In situ laser diode replaces spark plug
Internal-combustion engines have been undergoing improvement for more than a century.
Internal-combustion engines have been undergoing improvement for more than a century. In the design of gasoline engines, fuel-ignition techniques remain an area of concentration for development engineers. Ignition is traditionally performed by electrical spark plugs that require high voltage and careful insulation. But spark plugs erode with use, and because they must remain at the edge of the combustion chamber, they offer only limited possibilities for optimizing engine efficiency and reducing noxious emissions.
In response, some laboratories have pursued the use of focused laser radiation for ignition.1 Radiation can be focused anywhere within the combustion chamber so that an optimal ignition point can be found for the unobstructed expansion of the flame front. Even multipoint ignition can be implemented. Laser ignition of very lean fuel mixtures has been demonstrated.2 In principle, laser ignition offers further parameters for optimization such as wavelength, pulse energy, and pulse shape and duration.
Now, researchers at Carinthian Tech Research (CTR; Villach, Austria) and AVL List (Graz, Austria) have developed a laser spark design that allows a traditional electrical spark plug in any engine to be replaced by a laser device so that ignition-improvement studies can be performed.3 Previously, laboratory engines had to be altered to allow the laser beam to be directed via mirrors or glass fibers into the combustion chamber. In the new design, the laser geometry fits to the engine, thus opening access to real applications (see figure).

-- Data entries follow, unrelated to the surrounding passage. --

import Summits.RiemannHypothesis.RiemannHypothesis.Theorems.SemilocalNegCertEmpty
import Literature.NumberTheory.LFunctions.WeilArchimedeanPositivityHolds
import HarnessLib

/-!
# Semi-local threshold of the class `S ∌ 2` — the archimedean certificate → theorem BRIDGE (lower side)

Cell `rh-explicit` (HOME `run/shared/lean/pub/rh-explicit/`), seat cc-s2-5 (A4 SEMILOCAL-TABLE, β-class rows `{∞}`,
`{∞,3}`, `{∞,5}`, `{∞,3,5}`).  Honest framing: theorems about the TREE's object `weilSemilocalThreshold S`
(`MotivicDoorSemilocalThreshold.lean`); no statement about `ζ`, no RH claim, no data trusted.

The tree proves `a*(S) = a*(∅) ∈ [(log 2)/2, 0.3717]` for every finite `S ∌ 2`
(`SemilocalNegCertEmpty.lean`: the upper end by a kernel-checked Markov witness; the lower end `(log 2)/2` is
Yoshida's Theorem 1 through `weilPositivityOn_log_two_half_holds`, i.e. through the kernel-checked archimedean
certificate `weilCert : WeilCert` of `WeilPositivityCertificateData.lean`).  DATA (three lineages): `a*(∅) = 0.37160`.

This file wires the archimedean certificate FORMAT `WeilCert` (`WeilPositivityCertificate.lean`) to the `S = ∅`
threshold GENERICALLY, so that every further checked certificate closes a named inequality by instantiation:

* `weilArchQuadratic_nonneg_of_check_a0` — **soundness on the certificate's own window `C(a₀)`**: if
  `c.check = true` then `0 ≤ E(g)` for every Weil test function with `tsupport g ⊆ [-a₀, a₀]`, `a₀ = c.a0`.
  The tree's `WeilCert.weilArchQuadratic_nonneg_of_check` states the conclusion on `C((log 2)/2) ⊆ C(a₀)` only, but
  its proof (moments `M_k = ∫ g(x)(x/a₀)^k dx`, `‖g‖₁² ≤ 2a₀‖g‖₂²`, Bessel on `[-a₀, a₀]`) uses nothing but
  `tsupport g ⊆ [-a₀, a₀]`; the proof below is that proof verbatim with the window hypothesis relaxed.
* `weilSemilocalQuadratic_empty_eq_weilArchQuadratic` — `Q_∅(g) = E(g)` for EVERY test function (no window
  condition: the `∅`-prime term vanishes identically, `weilSemilocalPrimeTerm_empty`).
* `weilSemilocalPositivityOn_empty_of_check` / `le_weilSemilocalThreshold_empty_of_check` /
  `le_weilSemilocalThreshold_of_two_not_mem_of_check` — a checked certificate gives `{∞}`-positivity on `C(a₀)`,
  `a₀ ≤ a*(∅)`, and `a₀ ≤ a*(S)` for every finite `S ∌ 2`.
* Instantiated with the EXISTING certificate `weilCert` (`a₀ = 355/1024 = 0.3466796875 > (log 2)/2 = 0.34657…`):
  `a*(S) ∈ [355/1024, 3717/10000]` for every finite `S ∌ 2` — a free (if tiny) sharpening of the β-class bracket;
  sharper instances (`a₀ = 0.3674`, same cells `T = 33` and Legendre blocks `N = 43`, new PSD factors) follow in
  sibling files and consume only these bridges.

References: H. Yoshida, Adv. Stud. Pure Math. 21 (1992) Thm 1 p. 310, §6 (the finite certificate method);
A. Connes, C. Consani, Selecta Math. 27 (2021) 77, Thm 1 (archimedean positivity below `log 2 / 2`, different class).
-/

set_option linter.dupNamespace false  -- the mandated namespace repeats `RiemannHypothesis`

noncomputable section

open Complex Finset MeasureTheory Set Filter
open scoped Real Topology ComplexConjugate BigOperators
open Literature.NumberTheory.LFunctions
open Literature.NumberTheory.LFunctions.WeilCert
open Summit.RiemannHypothesis.RiemannHypothesis.Theorems.MotivicDoor.SemilocalThreshold
open Summit.RiemannHypothesis.RiemannHypothesis.Theorems.MotivicDoor.SemilocalMarkov
open Summit.RiemannHypothesis.RiemannHypothesis.Theorems.SemilocalPolyWitness

namespace Summit.RiemannHypothesis.RiemannHypothesis.Theorems.SemilocalCertEmpty

/-! ## Soundness of the archimedean certificate on its own window `C(a₀)` -/

/-- **Soundness of `WeilCert` on `C(a₀)`.** If `c.check = true` then Yoshida's analytic form is non-negative on the
certificate's own cone: `0 ≤ E(g)` for every Weil test function `g` with `tsupport g ⊆ [-a₀, a₀]`, `a₀ = c.a0`.
(The tree's `WeilCert.weilArchQuadratic_nonneg_of_check`, whose proof this is, states it for the sub-cone
`C((log 2)/2)`.) -/
theorem weilArchQuadratic_nonneg_of_check_a0 {c : WeilCert} (h : c.check = true) {g : ℝ → ℂ} (hg : IsWeilTest g)
    (hsupp : tsupport g ⊆ Icc (-((c.a0 : ℚ) : ℝ)) ((c.a0 : ℚ) : ℝ)) :
    0 ≤ weilArchQuadratic g := by
  obtain ⟨hcells, hsc, hb0, hb1⟩ := check_spec h
  obtain ⟨h2a, ha1q, hT, haT, hρT, hN, hκ⟩ := scalars_spec hsc
  set a : ℝ := (c.a0 : ℝ) with ha_def
  have hlog : Real.log 2 / 2 ≤ a := log_two_half_le_of_check h2a
  have ha : 0 < a := lt_of_lt_of_le (by have := Real.log_pos one_lt_two; positivity) hlog
  have ha1 : a ≤ 1 := by rw [ha_def]; exact_mod_cast ha1q
  have hsupp' : tsupport g ⊆ Icc (-a) a := hsupp
  set n := c.N + 1 with hn
  set nu := c.nuTab with hnu
  set M : ℕ → ℂ := weilMoment a g with hM
  set L := weilNorm1 g with hL
  set N2 := weilNorm2Sq g with hN2
  set z : ℕ → ℕ → ℝ := fun k l ↦ (conj (M k) * M l).re with hz
  have hzsym : ∀ k l, z k l = z l k := fun k l ↦ by
    rw [hz]; simp only; rw [← WeilAna.re_mul_conj_eq, mul_comm]
  have hL0 : 0 ≤ L := weilNorm1_nonneg g
  have hN20 : 0 ≤ N2 := weilNorm2Sq_nonneg g
  have hL1 : L ^ 2 ≤ 2 * a * N2 := weilNorm1_sq_le hg ha hsupp'
  -- the three terms of E(g)
  set P : ℝ := 2 * (weilMellin g 0 * conj (weilMellin g 1)).re with hP
  set A : ℝ := ∫ t : ℝ, ‖weilMellin g (1 / 2 + t * I)‖ ^ 2 *
    Literature.Analysis.SpecialFunctions.reDigammaQuarter t with hA
  set Γ : ℝ := ∫ t : ℝ, ‖weilMellin g (1 / 2 + t * I)‖ ^ 2 * cellsGamma c.wL c.cells t with hΓ
  have hE : weilArchQuadratic g = P - Real.log π * N2 + 1 / (2 * π) * A := by
    rw [weilArchQuadratic_eq]; rfl
  -- Step A
  set ρ : ℝ := 2 * (a / 2) ^ (c.N + 1) / (c.N + 1).factorial with hρ
  have hρ0 : 0 ≤ ρ := by positivity
  have hPA : ∑ k ∈ range n, ∑ l ∈ range n,
      (2 * ((-a / 2) ^ k / k.factorial) * ((a / 2) ^ l / l.factorial)) * z k l -
      (8 * ρ + 6 * ρ ^ 2) * L ^ 2 ≤ P := WeilAna.polar_lower_bound hg ha ha1 hsupp' c.N
  rw [polar_symmetrize n a z hzsym] at hPA
  -- Step B
  have hB : (c.wL : ℝ) * (2 * π * N2) - Γ ≤ A := arch_lower_bound hcells hg
  -- Step C
  have hC : Γ ≤ ∑ k ∈ range n, ∑ l ∈ range n, gHat c k l * z k l + 5 * L ^ 2 * (c.nuPrime nu : ℝ) := by
    have := freq_integral_bound hcells hsc hg (by rwa [← ha_def])
    rw [← ha_def] at this
    exact this
  have hΓ0 : 0 ≤ Γ := integral_nonneg fun t ↦ mul_nonneg (sq_nonneg _) (cellsGamma_nonneg hcells t)
  -- constants
  set q : ℝ := ((invTwoPiHi : ℚ) : ℝ) with hq
  have hq1 : 1 / (2 * π) ≤ q := invTwoPiHi_ge
  have hq0 : 0 ≤ q := invTwoPiHi_nonneg
  have hlogpi : Real.log π ≤ ((logPiHi : ℚ) : ℝ) := logPiHi_ge
  have hν0 : 0 ≤ ((c.nuPrime nu : ℚ) : ℝ) := by
    unfold nuPrime
    rw [hnu, getV_nuTab (by omega)]
    push_cast
    have ha0q : (0 : ℚ) ≤ c.a0 := by
      have := ha.le; rw [ha_def] at this; exact_mod_cast this
    have := nuQ_nonneg hcells ha0q (q := c.N + 1) ⟨c.nb, by omega⟩
    positivity
  have hpi : 0 < 1 / (2 * π) := by positivity
  -- combine A, B, C
  have hB' : (c.wL : ℝ) * N2 - 1 / (2 * π) * Γ ≤ 1 / (2 * π) * A := by
    calc (c.wL : ℝ) * N2 - 1 / (2 * π) * Γ = 1 / (2 * π) * ((c.wL : ℝ) * (2 * π * N2) - Γ) := by
          field_simp
      _ ≤ 1 / (2 * π) * A := mul_le_mul_of_nonneg_left hB hpi.le
  have h3 : 1 / (2 * π) * Γ ≤ q * Γ := mul_le_mul_of_nonneg_right hq1 hΓ0
  have h4 : q * Γ ≤ q * (∑ k ∈ range n, ∑ l ∈ range n, gHat c k l * z k l +
      5 * L ^ 2 * (c.nuPrime nu : ℝ)) := mul_le_mul_of_nonneg_left hC hq0
  have h5 : Real.log π * N2 ≤ ((logPiHi : ℚ) : ℝ) * N2 := mul_le_mul_of_nonneg_right hlogpi hN20
  have step1 : ∑ k ∈ range n, ∑ l ∈ range n,
      ((if k % 2 = l % 2 then
        (-1 : ℝ) ^ k * 2 * ((a / 2) ^ k / k.factorial) * ((a / 2) ^ l / l.factorial) else 0) -
        q * gHat c k l) * z k l +
      ((c.wL : ℝ) - (logPiHi : ℚ)) * N2 -
      ((8 * ρ + 6 * ρ ^ 2) + 5 * q * (c.nuPrime nu : ℝ)) * L ^ 2 ≤ weilArchQuadratic g := by
    rw [hE]
    have e1 : ∑ k ∈ range n, ∑ l ∈ range n,
        ((if k % 2 = l % 2 then
          (-1 : ℝ) ^ k * 2 * ((a / 2) ^ k / k.factorial) * ((a / 2) ^ l / l.factorial) else 0) -
          q * gHat c k l) * z k l =
        ∑ k ∈ range n, ∑ l ∈ range n,
          (if k % 2 = l % 2 then
            (-1 : ℝ) ^ k * 2 * ((a / 2) ^ k / k.factorial) * ((a / 2) ^ l / l.factorial) else 0) * z k l -
        q * ∑ k ∈ range n, ∑ l ∈ range n, gHat c k l * z k l := by
      rw [Finset.mul_sum, ← Finset.sum_sub_distrib]
      refine Finset.sum_congr rfl fun k _ ↦ ?_
      rw [Finset.mul_sum, ← Finset.sum_sub_distrib]
      refine Finset.sum_congr rfl fun l _ ↦ ?_
      ring
    rw [e1]
    linarith [hPA, hB', h3, h4, h5]
  -- rewrite the matrix as `pmQ`
  have step2 : ∑ k ∈ range n, ∑ l ∈ range n,
      ((if k % 2 = l % 2 then
        (-1 : ℝ) ^ k * 2 * ((a / 2) ^ k / k.factorial) * ((a / 2) ^ l / l.factorial) else 0) -
        q * gHat c k l) * z k l =
      ∑ k ∈ range n, ∑ l ∈ range n, ((c.pmQ nu k l : ℚ) : ℝ) * z k l := by
    refine Finset.sum_congr rfl fun k hk ↦ Finset.sum_congr rfl fun l hl ↦ ?_
    rw [pmQ_cast (Finset.mem_range.1 hk) (Finset.mem_range.1 hl)]
  rw [step2] at step1
  -- rounding
  have hMk : ∀ k, ‖M k‖ ≤ L := fun k ↦ norm_weilMoment_le hg ha hsupp' k
  have hround : ∑ k ∈ range n, ∑ l ∈ range n, ((c.prQ nu k l : ℚ) : ℝ) * z k l -
      ∑ k ∈ range n, ∑ l ∈ range n, ((c.pmQ nu k l : ℚ) : ℝ) * z k l ≤
      1 / 2 ^ c.pg * (n : ℝ) ^ 2 * L ^ 2 :=
    WeilAlg.quad_rounding_le n (fun k l ↦ ((c.prQ nu k l : ℚ) : ℝ))
      (fun k l ↦ ((c.pmQ nu k l : ℚ) : ℝ)) (1 / 2 ^ c.pg) L (fun k l ↦ by
        rw [abs_sub_comm]
        unfold prQ
        exact abs_cast_sub_ratRd_le c.pg (c.pmQ nu k l)) M hMk
  -- κ_exact
  have hcoef : 0 ≤ (8 * ρ + 6 * ρ ^ 2) + 5 * q * (c.nuPrime nu : ℝ) + 1 / 2 ^ c.pg * (n : ℝ) ^ 2 := by
    positivity
  have hkex : ((c.kappaExact nu : ℚ) : ℝ) =
      ((c.wL : ℝ) - (logPiHi : ℚ)) -
        2 * a * ((8 * ρ + 6 * ρ ^ 2) + 5 * q * (c.nuPrime nu : ℝ) + 1 / 2 ^ c.pg * (n : ℝ) ^ 2) := by
    unfold kappaExact etaP rhoE
    push_cast
    rw [hρ, hq, hn, ha_def]
    push_cast
    ring
  have hκle : ((c.kappaQ nu : ℚ) : ℝ) ≤ ((c.kappaExact nu : ℚ) : ℝ) := by
    unfold kappaQ; exact_mod_cast ratRd_le c.pg _
  have hκ0 : (0 : ℝ) ≤ ((c.kappaQ nu : ℚ) : ℝ) := by exact_mod_cast hκ
  -- E ≥ Σ pr z + κ N2
  have step3 : ∑ k ∈ range n, ∑ l ∈ range n, ((c.prQ nu k l : ℚ) : ℝ) * z k l +
      ((c.kappaQ nu : ℚ) : ℝ) * N2 ≤ weilArchQuadratic g := by
    have h1 : ((c.kappaQ nu : ℚ) : ℝ) * N2 ≤ ((c.kappaExact nu : ℚ) : ℝ) * N2 :=
      mul_le_mul_of_nonneg_right hκle hN20
    rw [hkex] at h1
    have h2 := mul_le_mul_of_nonneg_left hL1 hcoef
    linarith [step1, hround, h1, h2]
  -- Bessel and the algebraic core
  have hbes : 2 * (∑ k ∈ range n, conj (c.uVec M k) * M k).re -
      (∑ k ∈ range n, ∑ l ∈ range n, conj (c.uVec M k) * c.uVec M l * (gramH a k l : ℂ)).re ≤ N2 :=
    weilNorm2Sq_ge_bessel hg ha hsupp' n (c.uVec M)
  have hcore : 0 ≤ (∑ k ∈ range n, ∑ l ∈ range n, ((c.prQ nu k l : ℚ) : ℝ) * z k l) +
      ((c.kappaQ nu : ℚ) : ℝ) *
        (2 * (∑ k ∈ range n, conj (c.uVec M k) * M k).re -
          (∑ k ∈ range n, ∑ l ∈ range n,
            conj (c.uVec M k) * c.uVec M l * (gramH a k l : ℂ)).re) := by
    have := core_nonneg (c := c) (nu := nu) hN hb0 hb1 a ha_def.symm M
    rw [← hn] at this
    exact this
  have h4 := mul_le_mul_of_nonneg_left hbes hκ0
  linarith [step3, h4, hcore]

/-! ## `Q_∅ = E` and the bridges -/

variable {g : ℝ → ℂ}

/-- **`Q_∅(g)` is Yoshida's analytic form `E(g)` for EVERY test function** (no window condition: the `∅`-prime term
vanishes identically; polar and archimedean terms as in `weilQuadratic_eq_weilArchQuadratic`). -/
theorem weilSemilocalQuadratic_empty_eq_weilArchQuadratic (hg : IsWeilTest g) :
    weilSemilocalQuadratic ∅ g = (weilArchQuadratic g : ℂ) := by
  unfold weilSemilocalQuadratic weilSemilocalFunctional weilArchTerm weilArchQuadratic
  rw [weilSemilocalPrimeTerm_empty, weilPolarTerm_weilConv_weilReflect hg,
    weilArchIntegral_weilConv_weilReflect hg, weilConv_weilReflect_apply_zero]
  push_cast
  ring

/-- Real-part version: `Re Q_∅(g) = E(g)`. -/
theorem re_weilSemilocalQuadratic_empty_eq_weilArchQuadratic (hg : IsWeilTest g) :
    (weilSemilocalQuadratic ∅ g).re = weilArchQuadratic g := by
  rw [weilSemilocalQuadratic_empty_eq_weilArchQuadratic hg, Complex.ofReal_re]

/-- **Bridge (∅+).** Every archimedean certificate `c : WeilCert` whose checker evaluates to `true` proves
`{∞}`-positivity of the semi-local Weil form on the certificate's cone `C(a₀)`, `a₀ = c.a0`. -/
theorem weilSemilocalPositivityOn_empty_of_check {c : WeilCert} (h : c.check = true) :
    WeilSemilocalPositivityOn ∅ ((c.a0 : ℚ) : ℝ) := fun _ hg hsupp ↦ by
  rw [re_weilSemilocalQuadratic_empty_eq_weilArchQuadratic hg]
  exact weilArchQuadratic_nonneg_of_check_a0 h hg hsupp

/-- **Bridge (∅+), threshold form**: a checked archimedean certificate gives `a₀ ≤ a*(∅)`. -/
theorem le_weilSemilocalThreshold_empty_of_check {c : WeilCert} (h : c.check = true) :
    ((c.a0 : ℚ) : ℝ) ≤ weilSemilocalThreshold ∅ :=
  le_weilSemilocalThreshold (weilSemilocalPositivityOn_empty_of_check h)

/-- **Transport to the whole class `S ∌ 2`**: a checked archimedean certificate gives `a₀ ≤ a*(S)` for every finite
set of primes `S` with `2 ∉ S` (`a*(S) = a*(∅)`, `weilSemilocalThreshold_eq_empty_of_two_not_mem`). -/
theorem le_weilSemilocalThreshold_of_two_not_mem_of_check {S : Finset ℕ} (h2 : 2 ∉ S) {c : WeilCert}
    (h : c.check = true) : ((c.a0 : ℚ) : ℝ) ≤ weilSemilocalThreshold S := by
  rw [weilSemilocalThreshold_eq_empty_of_two_not_mem h2]
  exact le_weilSemilocalThreshold_empty_of_check h

/-- Positivity form of the transport: for `S ∌ 2` the semi-local form of `S` is non-negative on the certificate's
cone `C(a₀)` (positivity holds on every cone below the threshold). -/
theorem weilSemilocalPositivityOn_of_two_not_mem_of_check {S : Finset ℕ} (h2 : 2 ∉ S) {c : WeilCert}
    (h : c.check = true) : WeilSemilocalPositivityOn S ((c.a0 : ℚ) : ℝ) :=
  (weilSemilocalPositivityOn_weilSemilocalThreshold S).mono
    (le_weilSemilocalThreshold_of_two_not_mem_of_check h2 h)

/-! ## Instantiation with the tree's certificate `weilCert` (`a₀ = 355/1024`) -/

/-- The window of the tree's archimedean certificate is `355/1024 = 0.3466796875` (`> (log 2)/2 = 0.346573…`). -/
theorem a0_weilCert : weilCert.a0 = 355 / 1024 := rfl

/-- **`{∞}`-positivity on `C(355/1024)`** (the tree's Yoshida certificate read on its own window). -/
theorem weilSemilocalPositivityOn_empty_355_1024 : WeilSemilocalPositivityOn ∅ ((355 : ℝ) / 1024) := by
  have h := weilSemilocalPositivityOn_empty_of_check weilCert_check
  rw [a0_weilCert] at h
  convert h using 2
  push_cast
  ring

/-- **`355/1024 ≤ a*(S)` for every finite set of primes `S ∌ 2`.** -/
theorem le_weilSemilocalThreshold_of_two_not_mem_355_1024 {S : Finset ℕ} (h2 : 2 ∉ S) :
    (355 : ℝ) / 1024 ≤ weilSemilocalThreshold S := by
  have h := le_weilSemilocalThreshold_of_two_not_mem_of_check h2 weilCert_check
  rw [a0_weilCert] at h
  convert h using 1
  push_cast
  ring

/-- **The β-class bracket, lower end from the tree certificate**: `a*(S) ∈ [355/1024, 3717/10000]`
(`0.34668 ≤ a*(S) ≤ 0.3717`) for every finite `S ∌ 2`; DATA `0.37160`. -/
theorem weilSemilocalThreshold_mem_Icc_of_two_not_mem_355_1024 {S : Finset ℕ} (h2 : 2 ∉ S) :
    weilSemilocalThreshold S ∈ Icc ((355 : ℝ) / 1024) ((3717 / 10000 : ℚ) : ℝ) :=
  ⟨le_weilSemilocalThreshold_of_two_not_mem_355_1024 h2, weilSemilocalThreshold_le_03717_of_two_not_mem h2⟩

end Summit.RiemannHypothesis.RiemannHypothesis.Theorems.SemilocalCertEmpty

end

A prototype laser ignitor takes the place of a spark plug.
A tube containing the optics is screwed directly into the cylinder head cover at the position of the usual spark plug. The radiation from twelve 808-nm-emitting laser diodes is combined to supply a 15-mJ pulse energy at 6-ns pulse duration, which suffices for most applications. The peak power density reaches approximately 200‑MW/cm2. Focusing the laser beam yields a power density of more than 1012‑W/cm2, sufficient for optical breakdown of air. Laser triggering is controlled by the usual spark-ignition signal; power is provided by the 12-V car battery.
“The greatest challenge was integrating a laser in a small space that can withstand the vibrations occurring in the engine and also remains stable at high temperatures of up to 300°C,” says Gerhard Kroupa, project manager at CTR. “Particulate and deposits on the optical window in the combustion chamber are burned off by the laser itself.” The initial operational tests were performed at AVL.
The device has several advantages. With laser ignition, no mechanical parts reach into the combustion chamber, favoring the unobstructed propagation of the flame front. Ignition can be started even inside a directly injected fuel spray, which is not possible with conventional spark electrodes. The engineer is free to position the igniting plasma plume within the cylinder. In addition to multipoint ignition, repeated ignition in case of misfire is possible.
Devices derived from the prototype may find application at first in large gasoline engines for stationary power plants. Because of their requirements for lean combustion, they not only compromise the lifetime of costly electrical ignition components, but also rely on cost-intensive exhaust-treatment devices. For such applications, the lifetime of laser-ignition equipment is estimated to be about ten times longer than that for electrical spark plugs. Because cleaner combustion systems are expected, the cost of the laser will be recovered in the reduction of conventional operating costs.
1. M. McMillian et al., Gas Machinery Conf. 2003, DOE Research Review (Oct. 5-8, 2003).
2. H. Kopecek et al., Proc. Spring Tech. Conf. ASME Intl. Combustion Engine Division, ICES 2003, S. 614.